Since you have been using it for so long, would you say that it did make your hair grow faster? How much growth roughly would you say you attained? And do you have any suggestions for an everyday LIGHT oil, or hair dressing that really helps with breakage. Now I have a press, so anything that is a creme or water based is out. I have been using WGO going on three months, and I don't think its doing anything too dramtic for me yet. How do you use it?


----------



## sugarquayn (Jan 6, 2006)

Originally Posted by *diablo2g* What's Surge and MTG? MTG is technically an equestrian grooming oil that is sold on horse and veteranarian web sites. Some Afr-Ame. women use this oil and swear it makes your hair grow like crazy. The main ingredient is sulphur, which can aid in hair growth. I've been using MTG for a little over a month now, but because my hair is extremely coiled, it's hard to tell how much, if any, growth has occurred b/c of MTG. Also, I 've been wearing wigs lately for the winter.
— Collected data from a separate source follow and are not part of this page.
import Summits.QuantumFields.YangMills.Theorems.BalabanUVNodesN15KingModelAnalyticDeterminantFlat
import Summits.QuantumFields.YangMills.Theorems.BalabanUVNodesN15KingModelAnalyticDeterminantDiamagnetic
import Summits.QuantumFields.YangMills.Theorems.BalabanUVNodesN15KingModelAnalyticDeterminantConcavity
import HarnessLib

/-!
# BalabanUVNodes ∕ N15 — THE KING-MODEL RUNG (PART Ϭ-j): THE GAUSSIAN NORMALISATIONS AT EVERY BACKGROUND — GAUGE INVARIANCE, THE PACKAGE, AND WHAT THE CURVED CASE ADDS —
# all three one-level normalisations (`det A₀(U)`, `det(−cΔ_U+m²)`, `det Δ_eff(U)`) are invariant under unitary lattice gauge transformations (`A₀(U^g) = D_gA₀(U)D_g^*`, PART Ϥ-d, and PART Ϭ-a's identity);
# the PACKAGE of PART Ϭ by name (identity · sharp window · King floor · block-term sandwich · asymptotic diamagnetism · response sandwich · flat closed form); and the honest ledger «what the curved
# case adds»: at `U ≡ 1` King's closed forms (PARTS Ε-q∕Ε-n∕Ε-p), at a curved `U` the SAME identity but only WINDOWS of width `N·ln(1+a∕m²)` around the closed form, a non-negative fine
# (diamagnetic) shift and a block-field shift of either sign bounded by `N·ln(1+a∕m²)`
# (Track A, DAG node N15 = NE2; FAN-OUT v1.1 §N15 s3 «KING-MODEL RUNG … + what the curved case adds»; count-neutral)

HONEST FRAMING.  Count-neutral (cell `pub-ymgap`, seat `pub-ymgap-dag-n15-e` g53; `--supports stmt-QuantumFields-27247 --as helper` = K3ᴬ, KEY MAP v3).  King's one-level comparison model in
King's scaling `c = L²`, `L ≥ 1`, `a, m² > 0`, unitary backgrounds, any `RCLike` fibre (nonempty); by-name packaging of PARTS Ϭ-a … Ϭ-i — no new estimate; the Lipschitz∕window statements of
PARTS Ϭ-c∕Ϭ-d (`𝕜 = ℂ`) are cited, not re-packaged.  NOT Bałaban's multi-level `Z_k`; NOT King's loop expansion (3.97)–(3.98); NOT a node discharge (N15 of record untouched); nothing
continuum ∕ ℝ⁴ ∕ OS ∕ Clay.

THE RESULTS (unitary `U`, unitary gauge `g`; `N = |T₁|·|n|`):
* §1 ★★ `det_fullOpU_kingGaugeAct` (`det A₀(U^g) = det A₀(U)`), ★★★ **`re_det_effLapU_kingGaugeAct`** (`det Δ_eff(U^g) = det Δ_eff(U)` — through PART Ϭ-a's identity, no covariance lemma for `Δ_eff` needed),
  ★★ `king_logZ_kingGaugeAct` (King's `ln[Z(U)Z(1)⁻¹]` is gauge invariant), ★★ `log_gaussNorm_effLapU_kingGaugeAct` (`𝕜 = ℝ`).
* §2 ★★★★ **`king_gaussian_normalisations_package`** (seven conjuncts by name: Ϭ-a identity · Ϭ-b sharp window · Ϭ-e King floor · Ϭ-g block-term sandwich · Ϭ-g asymptotic diamagnetism · Ϭ-f response
  sandwich (against the flat background) · Ϭ-i flat closed form).
* §3 ★★★ **`king_normalisations_what_the_curved_case_adds`** (the honest ledger as one conjunction: same identity; `|ln det Δ_eff(U) − |n|Σ_q ln effSym(q)| ≤ N·ln(1+a∕m²)`; `0 ≤` fine shift;
  `−N·ln(1+a∕m²) ≤` King's `ln Z` shift; gauge invariance).
PRIOR TREE ART (by name): Ϥ-d (`fullOpU_kingGaugeAct`), Ͱ-a (`det_covLapF_kingGaugeAct`, `kingGaugeMat_mul_conjTranspose_self`, `kingGaugeAct_mem_unitaryGroup`), Ϭ-a (`det_effLapU_mul_det_fullOpU`,
`re_det_effLapU_mul_re_det_fullOpU`, `re_det_fullOpU_pos`, `king_logZ_split`), Ϭ-b (`pow_le_re_det_effLapU`, `re_det_effLapU_le_pow`, `log_gaussNorm_effLapU`), Ϭ-e (`pow_le_re_det_effLapU_king`), Ϭ-f
(`king_first_order_response_sandwich`), Ϭ-g (`log_re_det_fullOpU_ge_covLapF`, `log_re_det_fullOpU_le_covLapF_add`, `king_logZ_sub_flat_ge`, `log_re_det_covLapF_sub_flat_nonneg`, `flat_mem_unitaryGroup`), Ϭ-i
(`re_det_effLapU_flat_eq_prod_effSym`, `abs_log_re_det_effLapU_sub_closedForm_le`).  Dedup (rg at filing): basename 0 files; needles
`re_det_effLapU_kingGaugeAct|det_fullOpU_kingGaugeAct|king_gaussian_normalisations_package|king_normalisations_what_the_curved_case_adds|king_logZ_kingGaugeAct` 0 tree files.
Locators: [King1986] (2.4)–(2.6) p.652, (2.13)–(2.16) p.653, (3.89)–(3.90) pp.668–669, (3.94)–(3.96) p.669, (4.33) p.674, (4.44)–(4.45) p.675; [Balaban1985BackgroundPropagators] (3.31)–(3.34) pp.395–396;
[Balaban1982Higgs2] (3.37)–(3.38) p.591.  0 `sorry`, 0 `def`.
-/

noncomputable section
open scoped BigOperators ComplexConjugate ComplexOrder Matrix.Norms.L2Operator
open Finset Matrix

namespace Summit.QuantumFields.YangMills.BalabanUVNodes.N15KingModelRung.Analytic

open Literature.MathematicalPhysics.QuantumFieldTheory.Balaban1983to89.B5Prop11Plancherel (Tor fine)
open Literature.MathematicalPhysics.QuantumFieldTheory.King1986.Torus (lapF effLaplacian effSym)
open Summit.QuantumFields.YangMills.BalabanUVNodes.N15KingModelRung.Covariant (covLapF kingGaugeAct kingGaugeMat det_covLapF_kingGaugeAct kingGaugeMat_mul_conjTranspose_self
  kingGaugeAct_mem_unitaryGroup)
open Summit.QuantumFields.YangMills.BalabanUVNodes.N15KingModelRung.CovariantBlock (BlockTree fullOpU effLapU fullOpU_kingGaugeAct)
open Summit.QuantumFields.YangMills.BalabanUVNodes.N15KingModelRung.FreeField (gaussNorm)

variable {d : ℕ} {L : ℕ} [NeZero L] (T : BlockTree d L) (M : Fin (d + 1) → ℕ) [hM : ∀ μ, NeZero (M μ)]

/-! ## §1 Gauge invariance of the three normalisations -/

section Gauge

variable {𝕜 : Type*} [RCLike 𝕜] {n : Type*} [Fintype n] [DecidableEq n]
variable {a c m2 : ℝ} {g : Tor (fine L M) → Matrix n n 𝕜} (hg : ∀ x, g x ∈ Matrix.unitaryGroup n 𝕜)
include hg

/-- ★★ **`det A₀(U^g) = det A₀(U)`** for every unitary lattice gauge transformation (`A₀(U^g) = D_gA₀(U)D_g^*`, PART Ϥ-d). [cite: Balaban1985BackgroundPropagators, (3.34) p.396, (3.31)–(3.32) p.395; King1986, (2.13) p.653] -/
theorem det_fullOpU_kingGaugeAct (a c m2 : ℝ) (U : Tor (fine L M) × Fin (d + 1) → Matrix n n 𝕜) :
    (fullOpU T M a c m2 (kingGaugeAct (fine L M) g U)).det = (fullOpU T M a c m2 U).det := by
  rw [fullOpU_kingGaugeAct T M a c m2 hg U, Matrix.det_mul, Matrix.det_mul, mul_comm ((kingGaugeMat (fine L M) g).det), mul_assoc, ← Matrix.det_mul,
    kingGaugeMat_mul_conjTranspose_self (fine L M) hg, Matrix.det_one, mul_one]

variable (ha : 0 < a) (hc : 0 ≤ c) (hm : 0 < m2) {U : Tor (fine L M) × Fin (d + 1) → Matrix n n 𝕜} (hU : ∀ bd, U bd ∈ Matrix.unitaryGroup n 𝕜)
include ha hc hm hU

/-- ★★★ **THE BLOCK-FIELD NORMALISATION IS GAUGE INVARIANT**: `det Δ_eff(U^g) = det Δ_eff(U)` — through PART Ϭ-a's identity `det Δ_eff·det A₀ = a^{N}·det B` and the invariance of `det A₀`, `det B`.
[cite: King1986, (2.14) p.653, (3.89)–(3.90) pp.668–669; Balaban1985BackgroundPropagators, (3.34) p.396] -/
theorem re_det_effLapU_kingGaugeAct :
    RCLike.re (effLapU T M a c m2 (kingGaugeAct (fine L M) g U)).det = RCLike.re (effLapU T M a c m2 U).det := by
  have hUg : ∀ bd, kingGaugeAct (fine L M) g U bd ∈ Matrix.unitaryGroup n 𝕜 := kingGaugeAct_mem_unitaryGroup (fine L M) hg hU
  have h1 := re_det_effLapU_mul_re_det_fullOpU T M ha hc hm hUg
  have h2 := re_det_effLapU_mul_re_det_fullOpU T M ha hc hm hU
  rw [det_fullOpU_kingGaugeAct T M hg, det_covLapF_kingGaugeAct (fine L M) c m2 hg U, ← h2] at h1
  exact mul_right_cancel₀ (re_det_fullOpU_pos T M hc hm hU ha.le).ne' h1

omit ha hc hm hU in
/-- ★★ **KING's `ln[Z(U)Z(1)⁻¹]` IS GAUGE INVARIANT**. [cite: King1986, (3.90) p.669; Balaban1985BackgroundPropagators, (3.34) p.396] -/
theorem king_logZ_kingGaugeAct :
    Real.log (RCLike.re (fullOpU T M a c m2 (kingGaugeAct (fine L M) g U)).det) - Real.log (RCLike.re (fullOpU T M a c m2 (fun _ => (1 : Matrix n n 𝕜))).det)
      = Real.log (RCLike.re (fullOpU T M a c m2 U).det) - Real.log (RCLike.re (fullOpU T M a c m2 (fun _ => (1 : Matrix n n 𝕜))).det) := by
  rw [det_fullOpU_kingGaugeAct T M hg]

end Gauge

section GaugeReal

variable {n : Type*} [Fintype n] [DecidableEq n] [Nonempty n]
variable {a c m2 : ℝ} (ha : 0 < a) (hc : 0 ≤ c) (hm : 0 < m2) {g : Tor (fine L M) → Matrix n n ℝ} (hg : ∀ x, g x ∈ Matrix.unitaryGroup n ℝ)
variable {U : Tor (fine L M) × Fin (d + 1) → Matrix n n ℝ} (hU : ∀ bd, U bd ∈ Matrix.unitaryGroup n ℝ)
include ha hc hm hg hU

/-- ★★ **KING's `E₀` OF THE BLOCK FIELD IS GAUGE INVARIANT** (`𝕜 = ℝ`): `ln 𝒩(Δ_eff(U^g)) = ln 𝒩(Δ_eff(U))`. [cite: King1986, (2.6) p.652, (3.89) p.668; Balaban1985BackgroundPropagators, (3.34) p.396] -/
theorem log_gaussNorm_effLapU_kingGaugeAct :
    Real.log (gaussNorm (effLapU T M a c m2 (kingGaugeAct (fine L M) g U))) = Real.log (gaussNorm (effLapU T M a c m2 U)) := by
  have hUg : ∀ bd, kingGaugeAct (fine L M) g U bd ∈ Matrix.unitaryGroup n ℝ := kingGaugeAct_mem_unitaryGroup (fine L M) hg hU
  rw [log_gaussNorm_effLapU T M ha hc hm hUg, log_gaussNorm_effLapU T M ha hc hm hU]
  have h := re_det_effLapU_kingGaugeAct T M hg ha hc hm hU
  simp only [RCLike.re_to_real] at h
  rw [h]

end GaugeReal

/-! ## §2 The package -/

section Package

variable {𝕜 : Type*} [RCLike 𝕜] {n : Type*} [Fintype n] [DecidableEq n]
variable (hL : 1 ≤ L) {a m2 : ℝ} (ha : 0 < a) (hm : 0 < m2) {U : Tor (fine L M) × Fin (d + 1) → Matrix n n 𝕜} (hU : ∀ bd, U bd ∈ Matrix.unitaryGroup n 𝕜)
include hL ha hm hU

/-- ★★★★ **THE GAUSSIAN NORMALISATIONS AT EVERY BACKGROUND — THE PACKAGE** (King's scaling `c = L²`, `L ≥ 1`, `a, m² > 0`, unitary `U`, any tree contour system, any fibre):
(1) `det Δ_eff(U)·det A₀(U) = a^{N}·det(−cΔ_U+m²)` (Ϭ-a); (2) `(a⁻¹+m⁻²)^{−N} ≤ det Δ_eff(U) ≤ a^{N}` (Ϭ-b); (3) `(|T₁|∕tr (Δ^{(K)})⁻¹)^{N} ≤ det Δ_eff(U)` (Ϭ-e); (4) `ln det B(U) ≤ ln det A₀(U) ≤ ln det B(U) + N·ln(1+a∕m²)` (Ϭ-g);
(5) `ln det A₀(U) − ln det A₀(1) ≥ −N·ln(1+a∕m²)` (Ϭ-g); (6) `Re tr(C(U)E) ≤ ln det Δ_eff(U) − ln det Δ_eff(1) ≤ Re tr(C(1)E)`, `E = Δ_eff(U) − Δ_eff(1)` (Ϭ-f); (7) `det Δ_eff(1) = (Π_q effSym(q))^{|n|}` (Ϭ-i).
[cite: King1986, (2.4)–(2.6) p.652, (2.13)–(2.16) p.653, (3.89)–(3.90) pp.668–669, (3.94)–(3.96) p.669, (4.33) p.674, (4.44)–(4.45) p.675; Balaban1982Higgs2, (3.37)–(3.38) p.591] -/
theorem king_gaussian_normalisations_package [Nonempty n] :
    (effLapU T M a ((L : ℝ) ^ 2) m2 U).det * (fullOpU T M a ((L : ℝ) ^ 2) m2 U).det = (a : 𝕜) ^ Fintype.card (Tor M × n) * (covLapF (fine L M) ((L : ℝ) ^ 2) m2 U).det
    ∧ ((a⁻¹ + m2⁻¹)⁻¹ ^ Fintype.card (Tor M × n) ≤ RCLike.re (effLapU T M a ((L : ℝ) ^ 2) m2 U).det
        ∧ RCLike.re (effLapU T M a ((L : ℝ) ^ 2) m2 U).det ≤ a ^ Fintype.card (Tor M × n))
    ∧ (Fintype.card (Tor M) / ((effLaplacian L M a ((L : ℝ) ^ 2) m2)⁻¹).trace) ^ Fintype.card (Tor M × n) ≤ RCLike.re (effLapU T M a ((L : ℝ) ^ 2) m2 U).det
    ∧ (Real.log (RCLike.re (covLapF (fine L M) ((L : ℝ) ^ 2) m2 U).det) ≤ Real.log (RCLike.re (fullOpU T M a ((L : ℝ) ^ 2) m2 U).det)
        ∧ Real.log (RCLike.re (fullOpU T M a ((L : ℝ) ^ 2) m2 U).det) ≤ Real.log (RCLike.re (covLapF (fine L M) ((L : ℝ) ^ 2) m2 U).det) + Fintype.card (Tor M × n) * Real.log (1 + a / m2))
    ∧ -(Fintype.card (Tor M × n) * Real.log (1 + a / m2))
        ≤ Real.log (RCLike.re (fullOpU T M a ((L : ℝ) ^ 2) m2 U).det) - Real.log (RCLike.re (fullOpU T M a ((L : ℝ) ^ 2) m2 (fun _ => (1 : Matrix n n 𝕜))).det)
    ∧ (RCLike.re (((effLapU T M a ((L : ℝ) ^ 2) m2 U)⁻¹ * (effLapU T M a ((L : ℝ) ^ 2) m2 U - effLapU T M a ((L : ℝ) ^ 2) m2 (fun _ => (1 : Matrix n n 𝕜)))).trace)
          ≤ Real.log (RCLike.re (effLapU T M a ((L : ℝ) ^ 2) m2 U).det) - Real.log (RCLike.re (effLapU T M a ((L : ℝ) ^ 2) m2 (fun _ => (1 : Matrix n n 𝕜))).det)
        ∧ Real.log (RCLike.re (effLapU T M a ((L : ℝ) ^ 2) m2 U).det) - Real.log (RCLike.re (effLapU T M a ((L : ℝ) ^ 2) m2 (fun _ => (1 : Matrix n n 𝕜))).det)
          ≤ RCLike.re (((effLapU T M a ((L : ℝ) ^ 2) m2 (fun _ => (1 : Matrix n n 𝕜)))⁻¹ * (effLapU T M a ((L : ℝ) ^ 2) m2 U - effLapU T M a ((L : ℝ) ^ 2) m2 (fun _ => (1 : Matrix n n 𝕜)))).trace))
    ∧ RCLike.re (effLapU T M a ((L : ℝ) ^ 2) m2 (fun _ => (1 : Matrix n n 𝕜))).det = (∏ q : Tor M, effSym L M a ((L : ℝ) ^ 2) m2 q) ^ Fintype.card n := by
  have hc : (0 : ℝ) ≤ (L : ℝ) ^ 2 := by positivity
  have h1 := flat_mem_unitaryGroup (L := L) (d := d) M (n := n) (𝕜 := 𝕜)
  exact ⟨det_effLapU_mul_det_fullOpU T M ha hc hm hU,
    ⟨pow_le_re_det_effLapU T M ha hc hm hU, re_det_effLapU_le_pow T M ha hc hm hU⟩,
    pow_le_re_det_effLapU_king T M hL ha hm hU,
    ⟨log_re_det_fullOpU_ge_covLapF T M ha hc hm hU, log_re_det_fullOpU_le_covLapF_add T M ha hc hm hU⟩,
    king_logZ_sub_flat_ge T M ha hc hm hU,
    king_first_order_response_sandwich T M ha hc hm hU h1,
    re_det_effLapU_flat_eq_prod_effSym T M hL ha hm⟩

/-! ## §3 What the curved case adds -/

/-- ★★★ **WHAT THE CURVED CASE ADDS** (the honest ledger): at the flat background King's CLOSED FORMS (PARTS Ε-q ∕ Ε-n ∕ Ε-p); at a curved unitary `U` (i) the SAME RG determinant identity,
(ii) NO closed form but a window: `|ln det Δ_eff(U) − |n|·Σ_q ln effSym(q)| ≤ N·ln(1+a∕m²)`, (iii) the minimally coupled normalisation only INCREASES (diamagnetism, `0 ≤ ln det B(U) − ln det B(1)`),
(iv) King's `ln[Z(U)Z(1)⁻¹]` may decrease but by at most `N·ln(1+a∕m²)` (block-extensive, `O(η^{d+1})` per fine site), (v) everything is gauge invariant.
[cite: King1986, (2.13)–(2.16) p.653, (3.89)–(3.90) pp.668–669, (4.33) p.674; Balaban1982Higgs2, (3.37)–(3.38) p.591; Balaban1985BackgroundPropagators, (3.34) p.396] -/
theorem king_normalisations_what_the_curved_case_adds {g : Tor (fine L M) → Matrix n n 𝕜} (hg : ∀ x, g x ∈ Matrix.unitaryGroup n 𝕜) :
    (effLapU T M a ((L : ℝ) ^ 2) m2 U).det * (fullOpU T M a ((L : ℝ) ^ 2) m2 U).det = (a : 𝕜) ^ Fintype.card (Tor M × n) * (covLapF (fine L M) ((L : ℝ) ^ 2) m2 U).det
    ∧ |Real.log (RCLike.re (effLapU T M a ((L : ℝ) ^ 2) m2 U).det) - Fintype.card n * ∑ q : Tor M, Real.log (effSym L M a ((L : ℝ) ^ 2) m2 q)|
        ≤ Fintype.card (Tor M × n) * Real.log (1 + a / m2)
    ∧ 0 ≤ Real.log (RCLike.re (covLapF (fine L M) ((L : ℝ) ^ 2) m2 U).det) - Real.log (RCLike.re (covLapF (fine L M) ((L : ℝ) ^ 2) m2 (fun _ : Tor (fine L M) × Fin (d + 1) => (1 : Matrix n n 𝕜))).det)
    ∧ -(Fintype.card (Tor M × n) * Real.log (1 + a / m2))
        ≤ Real.log (RCLike.re (fullOpU T M a ((L : ℝ) ^ 2) m2 U).det) - Real.log (RCLike.re (fullOpU T M a ((L : ℝ) ^ 2) m2 (fun _ => (1 : Matrix n n 𝕜))).det)
    ∧ RCLike.re (effLapU T M a ((L : ℝ) ^ 2) m2 (kingGaugeAct (fine L M) g U)).det = RCLike.re (effLapU T M a ((L : ℝ) ^ 2) m2 U).det := by
  have hc : (0 : ℝ) ≤ (L : ℝ) ^ 2 := by positivity
  exact ⟨det_effLapU_mul_det_fullOpU T M ha hc hm hU, abs_log_re_det_effLapU_sub_closedForm_le T M hL ha hm hU, log_re_det_covLapF_sub_flat_nonneg M hc hm hU,
    king_logZ_sub_flat_ge T M ha hc hm hU, re_det_effLapU_kingGaugeAct T M hg ha hc hm hU⟩

end Package

end Summit.QuantumFields.YangMills.BalabanUVNodes.N15KingModelRung.Analytic

end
I will say that since I've been using it that I've had a lot less shedding when I wash my hair.


----------



## LipglossQueen (Jan 6, 2006)

The full name is actually Surge Plus 14 and it's a hair spray which claims increased growth rate in 14 days, I plan to try out as I heard good things, some people say they got a reaction to it, so you might want to test it in the crease of your elbow.


----------